Records from a data source:

import Literature.NumberTheory.Automorphic.UnitaryLatticeTreePeriodTransfer       -- ★ (this seat) FILE 1: the three per-level transfers `natCard_quotient_orbitRel_fixedBy_{glInt,conj_glInt,inf}_eq_rankN`; brings FILE ★ `UnitaryLatticeTreeFixedCosetFlags`
import Literature.NumberTheory.Automorphic.UnitaryLatticeTreeApartmentAction       -- ★ (F0P2-p02 (g10)) `latticeGraphIso_apartment_{selfDual,two}_translate` (the torus translates its apartment); brings ★ `…ApartmentTorus`, ★ `…Apartment` (`mapGL_coe_latt_eq`, `diagonal_three_mul`, `L_a`, `L′_a`)
import Literature.NumberTheory.Automorphic.UnitaryLatticeTreeApartmentPath         -- ★ (F0P2-p02) `latticeGraph_adj_apartment_two_selfDual`, `latticeGraph_adj_apartment_selfDual_two_succ`, `latt_diagonal_le_latt_diagonal_iff`, `v_zpow_le_v_zpow_iff`
import Literature.NumberTheory.Automorphic.UnitaryLatticeTreeStar                  -- ★ (B-p14) `not_isSelfDualLattice_of_isVertexLattice_two`; brings ★ `…TypeTwoTransitive` (`isTree_latticeGraph_three_of_unramified`, `forall_isVertexLattice_two_exists_mapGL_N₁_eq`)
import Literature.NumberTheory.Automorphic.UnitaryLatticeTreeSelfDualTransitiveOfTrace  -- ★ (B-p14) `exists_unitary_mapGL_stdLattice_eq_of_isSelfDualLattice_of_trace`
import Literature.NumberTheory.Automorphic.UnitaryLatticeTreeRootStarOrbit         -- ★ (B-p14) `exists_mem_unitaryInt_eq_mapGL_N₁_of_lt`, `mapGL_N₁_lt_stdLattice`
import Literature.Combinatorics.SimpleGraph.TreeActionLinePerPeriod                -- ★ (this seat) TREE SIDE: `exists_line_of_two_step`, `zpow_smul_line`, `natCard_quotient_fixed_vertices_eq_fixed_edges_of_line_of_exists`; brings ★ `OrbitQuotientTubeCount`
import HarnessLib

/-!
# Kottwitz's NON-ELLIPTIC relation per period on the `U(3)` lattice tree: `#(Fix_γ(U⧸K₀)∕τ^ℤ) + #(Fix_γ(U⧸K₁)∕τ^ℤ) = #(Fix_γ(U⧸(K₀ ⊓ K₁))∕τ^ℤ)`
# for a DIAGONAL `γ` and the translation `τ = diag(ϖ⁻¹, 1, ϖ)` of the quasi-split unitary group of `J₀ = antidiag(1,1,1)` (Kottwitz 1988 §2 Thm. 2; Serre, *Trees* I.6.4)

Topic `NumberTheory/Automorphic`; namespace `Literature.NumberTheory.Automorphic.UnitaryLatticeTree`.  THEOREMS ONLY (no definition ∕ instance ∕ notation ∕ named fact ∕ `sorry`).
Cell `pub/hodgecm-mathlib`, crux H413 = `stmt-HodgeConjecture-24833` (`--supports` lane, helper), LH6 rung-0 residue, CENSUS «EP-G» v1 (F0P3a-p09) §5 brick (G1) «(N)-G», COSET SIDE
FILE 2 of 2 (FILE 1 = ★ `UnitaryLatticeTreePeriodTransfer`; TREE SIDE = ★ `TreeActionLinePerPeriod`).  Seat LH6-p03 (g8).  The rank-2 twin is ★ `HermitianLatticeTreePeriodDictionary.
natCard_quotient_fixedBy_add_eq_natCard_quotient_fixedBy_inf` (B-p04 (g35)).  HONEST LABEL: count-neutral orbit counting (nothing printed is asserted); HC_CM is proved only modulo the 7
printed citations (2 remaining named inputs hLiu418 = stmt-HodgeConjecture-24832, h413 = stmt-HodgeConjecture-24833) until rung 0 closes.

THE THEOREM (`natCard_quotient_fixedBy_add_eq_natCard_quotient_fixedBy_inf_three`).  `K` a field with `Valued K ℤᵐ⁰` and the compatible `ValuativeRel`, an unramified datum
`hd : UnramifiedLocalConjDatum σ ϖ`, `J₀ = antidiag(1,1,1)`, `U = unitaryGroupOfForm σ J₀`, `K₀ = (glInt 3 K).subgroupOf U`, `g₁ = diag(1,1,ϖ)`, `K₁ = ((glInt 3 K).map (conj g₁)).subgroupOf U`
(★ `UnitaryLatticeTreeFixedCosetFlags`' spelling); `τ ∈ U` with matrix `diag(ϖ⁻¹, 1, ϖ)` (a generator of the diagonal torus modulo its compact part; it translates the apartment
`… L_a — L′_a — L_{a−1} — …` by TWO edges, `L_a = latt diag(ϖ^a,1,ϖ^{−a})`, `L′_a = latt diag(ϖ^a,1,ϖ^{1−a})`), `γ ∈ U` DIAGONAL with `|γ₀₀| = |ϖ^c|`, `|γ₁₁| = 1`, `|γ₂₂| = |ϖ^{−c}|` for some
`c ∈ ℤ` (every regular element with non-compact centraliser is conjugate to such a `γ`; `c = 0` is the compact part of the torus), `τγ = γτ`.  If the per-period fixed-coset counts at
`K₀` and `K₁` are finite (★ `classOrbitalIntegral_indicator_eq_mul_natCard_quotient_zpowers` gives this for a closed class), then
`#(Fix_γ(U⧸K₀)∕τ^ℤ) + #(Fix_γ(U⧸K₁)∕τ^ℤ) = #(Fix_γ(U⧸(K₀ ⊓ K₁))∕τ^ℤ)` in the currency `Nat.card (Quotient ((orbitRel (zpowers ⟨τ, _⟩ : Subgroup Z_U(γ)) (U ⧸ C)).comap Subtype.val))`
of ★ `classOrbitalIntegral_indicator_complex_eq_mul_natCard_quotient_zpowers` (`ν(C)⁻¹ Φ(⟦γ⟧, 𝟙_C) = #(Fix_γ(U⧸C)∕τ^ℤ)`) — i.e. the `hN` binder of ★ GLUE
`RankOneEulerPoincareGlue.exists_isLocSmooth_classOrbitalIntegral_eq_one_zero_of_relations` after the per-period engine, for Kottwitz's `f_EP^G` of the quasi-split `U(3)`.
PROOF.  COSET → TREE per level (★ FILE 1); the apartment is the two-step line `W (2n) = τⁿ·L₀`, `W (2n+1) = τⁿ·N₁` (★ `exists_line_of_two_step`), `γ` translates it by `−2c`, so
★ `natCard_quotient_fixed_vertices_eq_fixed_edges_of_line_of_exists` gives «fixed vertices = pointwise-fixed edges» per period; the fixed vertices split by type (★ union count) and the
pointwise-fixed edges are the fixed flags (★ `type_of_lt_three`), equivariantly.
* §1 `commute_of_coe_eq_diagonal_three` (diagonal elements of `U` commute), `mapGL_latt_apartment_selfDual_of_diagonal` ∕ `…_two_of_diagonal` (a diagonal element with valuation profile
  `(|ϖ^c|, 1, |ϖ^{−c}|)` shifts `L_a ↦ L_{a+c}`, `L′_a ↦ L′_{a+c}` — common generalisation of ★ `mapGL_latt_apartment_*_of_units` (`c = 0`) and `…_translate`).
* §2 **`natCard_quotient_fixedBy_add_eq_natCard_quotient_fixedBy_inf_three`** (the relation).

## References
* [Kottwitz1988] R. E. Kottwitz, *Tamagawa numbers*, Ann. of Math. 127 (1988), 629–646, §2 Theorem 2 (non-elliptic case).
* [Serre1980Trees] J.-P. Serre, *Trees* (1980), Ch. I §6.4 Prop. 24–25 (hyperbolic automorphisms, axis), Ch. II §1.1.
* [Laumon1995] G. Laumon, *Cohomology of Drinfeld Modular Varieties* I (1996), Lemma (5.3.2).
* [BruhatTits1972] F. Bruhat, J. Tits, *Groupes réductifs sur un corps local I*, Publ. IHÉS 41 (1972), §10 (the apartment of a split torus of a unitary group).
* [Tits1979] J. Tits, *Reductive groups over local fields*, PSPM 33.1 (1979), §2.4 (the quasi-split `²A₂`).
-/

set_option autoImplicit false
import Summits.QuantumFields.YangMills.Theorems.BalabanUVNodesN15CurvedGluingSmoothCutDressedGlued
import Summits.QuantumFields.YangMills.Theorems.BalabanUVNodesN15CurvedGluingLocalGauges
import HarnessLib

/-!
# Route «BalabanUVNodes» (cluster K4 «SpineRates»), Track-A DAG node N15 = NE2, BACKGROUND LAYER — THE GLUED LIVE-BACKGROUND PROPAGATOR FROM DRESSED SMOOTH-CUT CUBES, EACH IN ITS OWN
# SMALL-FIELD GAUGE ((3.34)–(3.35) with (3.62)–(3.65)): file 44's capstones with PER-CUBE perturbations `V̂_k` and PER-CUBE orthogonal site gauges `u_k` — `U` need be small only cube by cube

Cell `pub-ymgap`, seat `pub-ymgap-dag-n15-w3` (WIDTH SEAT 3∕3 on node N15, director-ym №197 ∕ HUMAN RULING D-0149; plan `W-SEAT-START-LIST.md` §n15 item 3 «LG-vector + background layers at
GENERAL small-field U» — forty-seventh piece; item (o1) of this seat's g4 HANDOFF, the DRESSED edition (COORD-1 I.38321: the generic one-grid glue across gauges is dag-n15-w2 g5's)).
`bears_on: R4∕N15 · K3⁸ SpineGivenEndpointR13SepCoPHV (stmt-QuantumFields-27366; K3⁷ 20544 aside — KEY MAP v2)`.  Filed `--kind proof --supports stmt-QuantumFields-27366 --as helper` —
COUNT-NEUTRAL.  Theorems only; 0 `def`, 0 `sorry`.  Imports BY NAME file 44 `…SmoothCutDressedGlued` (through it files 34 `hasMaj_smoothCutDressed_loc₂` ∕ `mulOp_comp_smoothCutDressed` ∕
`hasMaj_smoothCut_flat` ∕ `hasMaj_jet_smoothCut_flat`, 38 `hasMaj_commOp_cubeOp_smoothCutDressed_in`, 33 `hasMaj_dressedTail_out` ∕ `mulOp_comp_sub_comp_dressedV_tail`, 23 `hasMaj_dressedV_pair`,
44 `weight_mul_exp_rate_mono`) and dag-n15-w2 g5 `…CurvedGluingLocalGauges` (`hasMaj_glued_of_localGauges`, `glued_inverse_of_localGauges`); nothing in the tree is modified, no landed name
re-declared.

WHY.  [Balaban1985BackgroundPropagators] (3.34)–(3.35) p. 396: a general small-field background `U` is small only CUBE BY CUBE — on each enlarged cube `□̃` there is a gauge `u_□` with
`U^{u_□} = e^{iηA_□}`, `|A_□|` small on `□̃`; (3.62)–(3.65) pp. 402–403 then glue the cube propagators `G_□(U)`, each computed in its own gauge and conjugated back ((3.34) covariance).  File 44
glued the dressed smooth-cut cubes of ONE global perturbation `V̂`; honest for a genuine `U` only if `U` is small in ONE gauge everywhere.  THIS FILE removes that: cube `k` carries its own
orthogonal site gauge `u_k : X → O(ι)` and its own perturbation `V̂_k` of the jet with the displayed letter `V̂_k ≤ Re^{−δ_Vd}` (the species of `U^{u_k}` cut to the cube's region), and the
GLOBAL live operator `Δ` read in that gauge is DISPLAYED as `M_{u_k}ΔM_{u_kᵀ} = (Σ∇*∇ + W + N_L − V̂_k∘jet) + F_k` with a per-cube FAR DEFECT `F_k` (what the cut-to-the-cube perturbation does not
see; `F_k = 0` if `V̂_k` is the full species of `U^{u_k}`) entering only through two displayed rows against the dressed cube, `[F_k, M_{h_k}]X_k ≤ 1_S(y′)·θ_Fe^{−ρ₃d}` and `M_{h_k}F_kX_k ≤
1_S(y)·ε_Fe^{−ρ₃d}`.  Per cube the dressed smooth-cut cube `X_k = pr₀((1 − Ŝ_kV̂_k)⁻¹Ŝ_k)` and its rows are formed IN THE CUBE's GAUGE by files 34∕38∕33 exactly as in file 44; the far-defect
rows join the remainder row (`θ₀ ↦ θ₀ + θ_F`) and the locality defect (`ε̄ ↦ ε̄ + ε_F`, `E_k ↦ E_k + M_{h_k}F_kX_k`); dag-n15-w2 g5's glue across gauges then gives ★★★
`hasMaj_glueInv_smoothCutDressed_localGauges` (decay of `𝒢 := glueInv (Σ_kM_{h_k}(M_{u_kᵀ}X_kM_{u_k})M_{h_k}) R̃`, constants `× |ι|²`) and ★★★ `glueInv_smoothCutDressed_localGauges_inverse`
(`𝒢∘Δ = 1 = Δ∘𝒢` for the GLOBAL `Δ`).  What stays DISPLAYED (all located): file 44's per-cube rows (cut rows of `N_k`, flat locality, tails, bumps, partition, `W`∕`N_L` rows), per cube the
letter of `V̂_k`, the gauge `u_k` with `M_{u_k}ΔM_{u_kᵀ} = … + F_k` and `F_k`'s two rows, and the two smallness conditions.

HONEST FRAMING ∕ LIMITS.  Composition of LANDED theorems over DISPLAYED rows — the operator-level content of NE2 with (3.34)–(3.35)'s per-cube gauges as a CONDITIONAL statement on King's ∕
dag-n15-a's model carriers; the gauges `u_k`, the letters of `V̂_k`, the identity `M_{u_k}ΔM_{u_kᵀ} = … + F_k` and `F_k`'s rows are HYPOTHESES (producers: (3.35) small-field geometry —
dag-n15-w2 g5's axial-gauge files; the curved species — dag-n15-w2 g5 `…CurvedPerturbationLetters…`; exact covariance — g0 `covLapM_trGaugeAct` + file 13 `covLapM_eq_lapOp`); nothing of
[B5]∕[B6]∕[B9] asserted ((2.91)–(2.92) p. 239, (2.133)–(2.136) p. 247, (3.34)–(3.35) p. 396, (3.62)–(3.65) pp. 402–403, (3.87) p. 409 = SHAPES ∕ MECHANISM).  NE2⁺ NOT PRINTED, NOT proved; N15 NOT
discharged; K3⁸ OPEN, skeleton v6 untouched; counts of record UNMOVED (typed 28∕28 · discharged 5∕27); one finite 𝕋⁴ at fixed ε — NOT infinite volume, NOT OS on ℝ⁴, NOT a mass gap, NOT Clay;
R4 closes the conditional finite-𝕋⁴ rung `BalabanLadder.UV` only.  Restate-immune (no Theses import).
-/

set_option autoImplicit false

noncomputable section
open scoped BigOperators Matrix
open Finset

namespace Summit.QuantumFields.YangMills.BalabanUVNodes.N15.CurvedSpecies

What you will do:
Search the entries above for "item". Return every line that has it.

Task result:
Cell `pub-ymgap`, seat `pub-ymgap-dag-n15-w3` (WIDTH SEAT 3∕3 on node N15, director-ym №197 ∕ HUMAN RULING D-0149; plan `W-SEAT-START-LIST.md` §n15 item 3 «LG-vector + background layers at
GENERAL small-field U» — forty-seventh piece; item (o1) of this seat's g4 HANDOFF, the DRESSED edition (COORD-1 I.38321: the generic one-grid glue across gauges is dag-n15-w2 g5's)).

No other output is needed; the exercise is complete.